'''
/-- ★ **… AND (R4⁗) ITSELF IS THE χ-LETTER INSTANCE**: p606479's antecedent `RunAlphaAC` on the family gives this file's antecedent at the lane's letter `(𝔖 S ·).cum` over
`restrictLTAC` (part 1's `coreLTAtAC_cum_of_runAlphaAC`) — the slot of record from `RunAlphaAC` + the mass bound recovered as a one-line corollary.
[cite: Balaban1985UV3, Thm 1 p.257 + Thm 2 p.272 (bookkeeping)] -/
theorem printedUV3V_at_slotOfRecord_of_alphaAC_of_massBound_of_consts_via_eq324 {𝔄' : ∀ S : Scales L, AlphaDataAC 𝔊 𝔠 (X S) (𝔖 S)}
    (hav : ∀ S, (X S).av = avOfPrint N S)
    (hUk : ∀ (S : Scales L) k (V : GaugeField S.P (k + 1) (SU N)), (X S).Uk k V = UkA N (fun S => (X S).av) S (k + 1) εbg V)
    (hε : 𝔠.lane.F.b₀ * (𝔠.lane.F.p₀ ^ 𝔠.lane.F.p₀ * Real.exp (1 - 𝔠.lane.F.p₀)) ≤ εbg)
    (R : ∀ S : Family L (eps0Of 𝔠.gamma0), RunAlphaAC 𝔊 𝔠 (X S.1) (𝔖 S.1) (𝔄' S.1)) (hcm : 0 ≤ cm)
    (hmass : ∀ S : Family L (eps0Of 𝔠.gamma0), ∀ k, 1 ≤ k → k ≤ S.1.K → ∀ (h : Hist S.1.P k) (U : GaugeField S.1.P k (SU N)),
      (inputOfAC 𝔠.lane (X S.1) (𝔖 S.1)).W.mass k h U ≤ Real.exp (cm * S.1.sites k)) :
    Node00.PrintedUV3V N L :=
  printedUV3V_at_slotOfRecord_of_coreLTAtAC_of_massBound_of_consts (𝔄 := fun S => restrictLTAC (𝔄' S)) (c := fun S k => (𝔖 S k).cum) hav hUk hε
    (fun S => coreLTAtAC_cum_of_runAlphaAC (R S)) hcm hmass

end Slot

end Summit.QuantumFields.YangMills.Theorems.BalabanUVNodesN08AlphaEq324RowACMassBound

end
'''
Return every record above exactly as it appears.

Exercise answer:
/-- ★ **… AND (R4⁗) ITSELF IS THE χ-LETTER INSTANCE**: p606479's antecedent `RunAlphaAC` on the family gives this file's antecedent at the lane's letter `(𝔖 S ·).cum` over
`restrictLTAC` (part 1's `coreLTAtAC_cum_of_runAlphaAC`) — the slot of record from `RunAlphaAC` + the mass bound recovered as a one-line corollary.
[cite: Balaban1985UV3, Thm 1 p.257 + Thm 2 p.272 (bookkeeping)] -/
theorem printedUV3V_at_slotOfRecord_of_alphaAC_of_massBound_of_consts_via_eq324 {𝔄' : ∀ S : Scales L, AlphaDataAC 𝔊 𝔠 (X S) (𝔖 S)}
    (hav : ∀ S, (X S).av = avOfPrint N S)
    (hUk : ∀ (S : Scales L) k (V : GaugeField S.P (k + 1) (SU N)), (X S).Uk k V = UkA N (fun S => (X S).av) S (k + 1) εbg V)
    (hε : 𝔠.lane.F.b₀ * (𝔠.lane.F.p₀ ^ 𝔠.lane.F.p₀ * Real.exp (1 - 𝔠.lane.F.p₀)) ≤ εbg)
    (R : ∀ S : Family L (eps0Of 𝔠.gamma0), RunAlphaAC 𝔊 𝔠 (X S.1) (𝔖 S.1) (𝔄' S.1)) (hcm : 0 ≤ cm)
    (hmass : ∀ S : Family L (eps0Of 𝔠.gamma0), ∀ k, 1 ≤ k → k ≤ S.1.K → ∀ (h : Hist S.1.P k) (U : GaugeField S.1.P k (SU N)),
      (inputOfAC 𝔠.lane (X S.1) (𝔖 S.1)).W.mass k h U ≤ Real.exp (cm * S.1.sites k)) :
    Node00.PrintedUV3V N L :=
  printedUV3V_at_slotOfRecord_of_coreLTAtAC_of_massBound_of_consts (𝔄 := fun S => restrictLTAC (𝔄' S)) (c := fun S k => (𝔖 S k).cum) hav hUk hε
    (fun S => coreLTAtAC_cum_of_runAlphaAC (R S)) hcm hmass

end Slot

end Summit.QuantumFields.YangMills.Theorems.BalabanUVNodesN08AlphaEq324RowACMassBound

end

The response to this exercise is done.